Township in Pennsylvania, US

Berwick Township is a township in Adams County, Pennsylvania, United States. The population was 2,400 at the 2020 census. Berwick Township is one of 21 townships in Adams County.

==Geography==
According to the U.S. Census Bureau, the township has a total area of 7.7 sqmi, all land.

==Demographics==

As of the census of 2000, there were 1,818 people, 677 households, and 513 families residing in the township. The population density was 235.6 PD/sqmi. There were 715 housing units at an average density of 92.7 /sqmi. The racial makeup of the township was 98.40% White, 0.28% African American, 0.44% Asian, 0.06% Pacific Islander, 0.72% from other races, and 0.11% from two or more races. Hispanic or Latino of any race were 2.15% of the population.

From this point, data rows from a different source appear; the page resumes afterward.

/-- `w_i(M) ∈ W_i` and `0 ≤ W_i.lo`, `i ≤ d`. -/
theorem wR_mem_wIv (h : WinEncl γ n d win) (hd : 1 ≤ d) :
    ∀ i, i ≤ d → Mem (wR γ (n + d) i) (wIv win d i) ∧ 0 ≤ (wIv win d i).1 := by
  intro i
  induction i with
  | zero =>
    intro _
    rw [wR_zero (ne_zero_of_winEncl h le_rfl hd)]
    exact ⟨by simpa [wIv] using mem_const 1, by simp [wIv]⟩
  | succ i ih =>
    intro hi
    obtain ⟨ihm, ihnn⟩ := ih (by omega)
    have hM := ne_zero_of_winEncl h (le_refl d) hd
    have hM1 : γ (n + d - 1) ≠ 0 := by
      have := ne_zero_of_winEncl h (show d - 1 ≤ d by omega) hd
      rwa [show n + (d - 1) = n + d - 1 by omega] at this
    have hMi : γ (n + d - i) ≠ 0 := by
      have := ne_zero_of_winEncl h (show d - i ≤ d by omega) hd
      rwa [show n + (d - i) = n + d - i by omega] at this
    have hMi1 : γ (n + d - (i + 1)) ≠ 0 := by
      have := ne_zero_of_winEncl h (show d - (i + 1) ≤ d by omega) hd
      rwa [show n + (d - (i + 1)) = n + d - (i + 1) by omega] at this
    rw [wR_succ hM hM1 hMi hMi1]
    obtain ⟨ha0, ha⟩ := h (d - 1) (by omega)
    obtain ⟨hb0, hb⟩ := h (d - 1 - i) (by omega)
    rw [show n + (d - 1) + 1 = n + d by omega, show n + (d - 1) = n + d - 1 by omega] at ha
    rw [show n + (d - 1 - i) + 1 = n + d - i by omega, show n + (d - 1 - i) = n + d - (i + 1) by omega] at hb
    refine ⟨mem_divPos (mulPos_fst_nonneg ihnn ha0.le) hb0 (mem_mulPos ihnn ha0.le ihm ha) hb, ?_⟩
    exact divPos_fst_nonneg (mulPos_fst_nonneg ihnn ha0.le) (hi_pos_of_winEncl h (by omega)).le

/-- Lookup in the coefficient table `sTab d`. -/
theorem lkz_sTab {d l k : ℕ} (hl : l ≤ d) (hk : k ≤ d) : lkz (sTab d) l k = sCoef d l k := by
  have hl' : l < d + 1 := by omega
  have hk' : k < d + 1 := by omega
  simp [lkz, sTab, List.getD_eq_getElem?_getD, hl', hk']

/-- `S_k ∈ sIv` for `k ≤ d`, given a lookup `W` agreeing with `wIv` up to `d`. -/
theorem sR_mem_sIv (h : WinEncl γ n d win) (hd : 1 ≤ d) {W : ℕ → Iv} (hW : ∀ i, i ≤ d → W i = wIv win d i)
    {k : ℕ} (hk : k ≤ d) : Mem (sR γ d n k) (sIv d (sTab d) W k) := by
  unfold sR sIv
  apply mem_ivSum
  intro l hl
  have hld : l ≤ d := Nat.lt_succ_iff.mp (mem_range.mp hl)
  by_cases hkl : k ≤ l
  · rw [if_pos hkl, if_pos hkl, hW (d - l) (by omega), lkz_sTab hld hk]
    have := mem_scaleInt (sCoef d l k) (wR_mem_wIv h hd (d - l) (by omega)).1
    simpa using this
  · rw [if_neg hkl, if_neg hkl]; simpa using mem_const 0

/-- `Δ² ∈ D` where `D = ((1 − W₂.hi)/2, (1 − W₂.lo)/2)`. -/
theorem deltaSq_mem (h : WinEncl γ n d win) (hd : 2 ≤ d) {W2 : Iv} (hW2 : W2 = wIv win d 2) :
    Mem (gorttwDeltaSq γ (n + d)) ((1 - W2.2) / 2, (1 - W2.1) / 2) := by
  have hM := ne_zero_of_winEncl h (le_refl d) (by omega)
  obtain ⟨hlo, hhi⟩ := (wR_mem_wIv h (by omega) 2 hd).1
  rw [← hW2] at hlo hhi
  rw [wR_eq_windowSeqDown hM (by norm_num)] at hlo hhi
  unfold gorttwDeltaSq
  constructor <;> push_cast <;> linarith

/-- `(Δ²)^i ∈ dPow D i` and nonnegative lower ends. -/
theorem deltaSq_pow_mem {D : Iv} (hD : 0 ≤ D.1) (hm : Mem (gorttwDeltaSq γ (n + d)) D) :
    ∀ i, Mem (gorttwDeltaSq γ (n + d) ^ i) (dPow D i) ∧ 0 ≤ (dPow D i).1 := by
  intro i
  induction i with
  | zero => exact ⟨by simpa [dPow] using mem_const 1, by simp [dPow]⟩
  | succ i ih =>
    rw [pow_succ]
    exact ⟨mem_mulPos ih.2 hD ih.1 hm, mulPos_fst_nonneg ih.2 hD⟩

/-- `T_j ∈ tIv` for `j ≤ d`. -/
theorem tR_mem_tIv {S Dp : ℕ → Iv} {D : Iv} (hD : 0 ≤ D.1)
    (hm : Mem (gorttwDeltaSq γ (n + d)) D)
    (hS : ∀ k, k ≤ d → Mem (sR γ d n k) (S k)) (hDp : ∀ i, i ≤ d / 2 → Dp i = dPow D i)
    {j : ℕ} (hj : j ≤ d) : Mem (tR γ d n j) (tIv d S Dp j) := by
  unfold tR tIv
  apply mem_ivSum
  intro i hi
  have hi' : i ≤ j / 2 := Nat.lt_succ_iff.mp (mem_range.mp hi)
  rw [hDp i (le_trans hi' (Nat.div_le_div_right hj))]
  obtain ⟨⟨plo, phi⟩, pnn⟩ := deltaSq_pow_mem (γ := γ) hD hm i
  have hq : (0 : ℚ) ≤ qCoef d j i := by unfold qCoef; positivity
  have hq' : (0 : ℝ) ≤ (qCoef d j i : ℝ) := by exact_mod_cast hq
  have hp : Mem (gorttwDeltaSq γ (n + d) ^ i * (qCoef d j i : ℝ))
      ((dPow D i).1 * qCoef d j i, (dPow D i).2 * qCoef d j i) := by
    constructor <;> push_cast
    · exact mul_le_mul_of_nonneg_right plo hq'
    · exact mul_le_mul_of_nonneg_right phi hq'
  exact mem_mulNS (mul_nonneg pnn hq) hp (hS _ (by omega))

end Cell

/-! ## The cell theorem -/

/-- An in-range lookup is a member of the list. -/
theorem lk_mem {win : List Iv} {t : ℕ} (ht : t < win.length) : lk win t ∈ win := by
  unfold lk
  rw [List.getD_eq_getElem?_getD, List.getElem?_eq_getElem ht, Option.getD_some]
  exact List.getElem_mem ht

/-- `absUb` is nonnegative. -/
theorem absUb_nonneg (a : Iv) : 0 ≤ absUb a := le_max_of_le_left (abs_nonneg _)

/-- Lookups (with default `0`) in a list of nonnegative rationals are nonnegative. -/
theorem lk'_nonneg {L : List ℚ} (h : ∀ x ∈ L, 0 ≤ x) (j : ℕ) : 0 ≤ checkCell.lk' L j := by
  unfold checkCell.lk'
  rw [List.getD_eq_getElem?_getD]
  cases hj : L[j]? with
  | none => simp
  | some x => simpa using h x (List.mem_of_getElem? hj)

/-- **Soundness of the cell checker.** For any real sequence `γ` whose consecutive ratios on the window are enclosed,
`checkCell = true` with valid tables gives both weighted `ℓ¹` inequalities of the cell `(d, n)` of
`XiGorttwCoeffSmallBelow rhoWinMin N` (`3 ≤ d < 108`). -/
theorem cellSmall_of_checkCell {γ : ℕ → ℝ} {d n : ℕ} {R : ℕ → ℚ} {s : ℚ} {win : List Iv}
    (hd3 : 3 ≤ d) (hd : d < 108) (hR : RValid d R) (hs : TValid d s)
    (hwin : ∀ t, t < d → Mem (γ (n + t + 1) / γ (n + t)) (lk win t))
    (hchk : checkCell d R (1 / (s + 1)) (sTab d) win = true) :
    (∑ j ∈ range d, |gorttwCoeff γ d n (j + 1)| * rhoWinMin d (j + 1) < 1) ∧
    (∑ j ∈ range d, |gorttwCoeff γ d n (j + 1)| * (2 / hermiteTestBound d) ^ (j + 1) < 1) := by
  unfold checkCell at hchk
  simp only [Bool.and_eq_true, decide_eq_true_eq, List.all_eq_true] at hchk
  obtain ⟨⟨hlen, hpos⟩, hD, heo1, heo2⟩ := hchk
  set W := wList (lk win) d with hWdef
  set D : Iv := ((1 - (lk W 2).2) / 2, (1 - (lk W 2).1) / 2) with hDdef
  set S := (List.range (d + 1)).map (sIv d (sTab d) (lk W)) with hSdef
  set Dp := (List.range (d / 2 + 1)).map (dPow D) with hDpdef
  set U := (List.range (d + 1)).map (fun j => absUb (tIv d (lk S) (lk Dp) j)) with hUdef
  -- the window hypothesis
  have hW : WinEncl γ n d (lk win) := fun t ht => ⟨hpos _ (lk_mem (by omega)), hwin t ht⟩
  have hWlk : ∀ i, i ≤ d → lk W i = wIv (lk win) d i := fun i hi => lk_map_range _ (by omega)
  have hDmem : Mem (gorttwDeltaSq γ (n + d)) D := deltaSq_mem hW (by omega) (hWlk 2 (by omega))
  have hΔsq : 0 < gorttwDeltaSq γ (n + d) := lt_of_lt_of_le (by exact_mod_cast hD) hDmem.1
  have hΔpos : 0 < gorttwDelta γ (n + d) := Real.sqrt_pos.mpr hΔsq
  have hδΔ : ((D.1 : ℚ) : ℝ) ≤ gorttwDelta γ (n + d) ^ 2 := by
    unfold gorttwDelta; rw [Real.sq_sqrt hΔsq.le]; exact hDmem.1
  have hSmem : ∀ k, k ≤ d → Mem (sR γ d n k) (lk S k) := fun k hk => by
    rw [hSdef, lk_map_range _ (by omega)]; exact sR_mem_sIv hW (by omega) hWlk hk
  have hDp : ∀ i, i ≤ d / 2 → lk Dp i = dPow D i := fun i hi => by rw [hDpdef, lk_map_range _ (by omega)]
  have hTmem : ∀ j, j ≤ d → Mem (tR γ d n j) (tIv d (lk S) (lk Dp) j) := fun j hj =>
    tR_mem_tIv hD.le hDmem hSmem hDp hj
  have hM : γ (n + d) ≠ 0 := ne_zero_of_winEncl hW le_rfl (by omega)
  have hM1 : γ (n + d - 1) ≠ 0 := by
    have := ne_zero_of_winEncl hW (show d - 1 ≤ d by omega) (by omega)
    rwa [show n + (d - 1) = n + d - 1 by omega] at this
  -- |c_j| ≤ U_j / Δ^j
  have hU : ∀ j, 1 ≤ j → j ≤ d →
      |gorttwCoeff γ d n j| ≤ (checkCell.lk' U j : ℝ) / gorttwDelta γ (n + d) ^ j := by
    intro j hj1 hjd
    rw [hUdef, lk'_map_range _ (by omega), le_div_iff₀ (pow_pos hΔpos j)]
    have := abs_le_absUb (hTmem j hjd)
    rwa [← gorttwCoeff_mul_delta_pow hjd hM hM1 hΔsq, abs_mul, abs_of_pos (pow_pos hΔpos j)] at this
  have hU0 : ∀ j, j < d → 0 ≤ checkCell.lk' U (j + 1) := fun j _ =>
    lk'_nonneg (fun x hx => by
      rw [hUdef, List.mem_map] at hx
      obtain ⟨a, -, rfl⟩ := hx
      exact absUb_nonneg _) _
  have hR0 : ∀ j, j < d → 0 ≤ R (j + 1) := fun j hj => by
    have := (rhoHT_le_of_RValid hd3 hR (show 1 ≤ j + 1 by omega) (by omega)).2
    exact_mod_cast this
  obtain ⟨hs0, hs2⟩ := hs
  have ht0 : (0 : ℚ) ≤ 1 / (s + 1) := by positivity
  have ht0' : ∀ j, j < d → 0 ≤ (fun j => (1 / (s + 1)) ^ j) (j + 1) := fun j _ => pow_nonneg ht0 _
  obtain ⟨hB0, hBt⟩ := two_div_testBound_le (d := d) ⟨hs0, hs2⟩
  constructor
  · calc ∑ j ∈ range d, |gorttwCoeff γ d n (j + 1)| * rhoWinMin d (j + 1)
        ≤ ∑ j ∈ range d, (checkCell.lk' U (j + 1) : ℝ) * (R (j + 1) : ℝ) / gorttwDelta γ (n + d) ^ (j + 1) := by
          refine Finset.sum_le_sum fun j hj => ?_
          have hj' := mem_range.mp hj
          obtain ⟨hρR, hR0'⟩ := rhoHT_le_of_RValid hd3 hR (show 1 ≤ j + 1 by omega) (by omega)
          calc |gorttwCoeff γ d n (j + 1)| * rhoWinMin d (j + 1)
              ≤ |gorttwCoeff γ d n (j + 1)| * (R (j + 1) : ℝ) :=
                mul_le_mul_of_nonneg_left ((rhoWinMin_le_rhoHT hd _).trans hρR) (abs_nonneg _)
            _ ≤ (checkCell.lk' U (j + 1) : ℝ) / gorttwDelta γ (n + d) ^ (j + 1) * (R (j + 1) : ℝ) :=
                mul_le_mul_of_nonneg_right (hU (j + 1) (by omega) (by omega)) hR0'
            _ = _ := by ring
      _ ≤ _ := sum_le_ePart_add_oPart hU0 hR0 hD hΔpos hδΔ
      _ < 1 := ePart_add_oPart_lt_one hU0 hR0 hD hΔpos hδΔ heo1
  · calc ∑ j ∈ range d, |gorttwCoeff γ d n (j + 1)| * (2 / hermiteTestBound d) ^ (j + 1)
        ≤ ∑ j ∈ range d, (checkCell.lk' U (j + 1) : ℝ) * (((1 / (s + 1)) ^ (j + 1) : ℚ) : ℝ) /
            gorttwDelta γ (n + d) ^ (j + 1) := by
          refine Finset.sum_le_sum fun j hj => ?_
          have hj' := mem_range.mp hj
          have hpow : (2 / hermiteTestBound d) ^ (j + 1) ≤ (((1 / (s + 1)) ^ (j + 1) : ℚ) : ℝ) := by
            push_cast
            have := pow_le_pow_left₀ hB0 hBt (j + 1)
            push_cast at this
            exact this
          calc |gorttwCoeff γ d n (j + 1)| * (2 / hermiteTestBound d) ^ (j + 1)
              ≤ |gorttwCoeff γ d n (j + 1)| * (((1 / (s + 1)) ^ (j + 1) : ℚ) : ℝ) :=
                mul_le_mul_of_nonneg_left hpow (abs_nonneg _)
            _ ≤ (checkCell.lk' U (j + 1) : ℝ) / gorttwDelta γ (n + d) ^ (j + 1) *
                  (((1 / (s + 1)) ^ (j + 1) : ℚ) : ℝ) :=
                mul_le_mul_of_nonneg_right (hU (j + 1) (by omega) (by omega))
                  (by exact_mod_cast pow_nonneg ht0 (j + 1))
            _ = _ := by ring
      _ ≤ _ := sum_le_ePart_add_oPart (wt := fun j => (1 / (s + 1)) ^ j) hU0 ht0' hD hΔpos hδΔ
      _ < 1 := ePart_add_oPart_lt_one (wt := fun j => (1 / (s + 1)) ^ j) hU0 ht0' hD hΔpos hδΔ heo2

end Summit.RiemannHypothesis.RiemannHypothesis.Theorems.JensenPolynomials.CoeffTable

There were 677 households, out of which 31.8% had children under the age of 18 living with them, 65.9% were married couples living together, 6.1% had a female householder with no husband present, and 24.2% were non-families. 18.8% of all households were made up of individuals, and 7.5% had someone living alone who was 65 years of age or older. The average household size was 2.59 and the average family size was 2.95.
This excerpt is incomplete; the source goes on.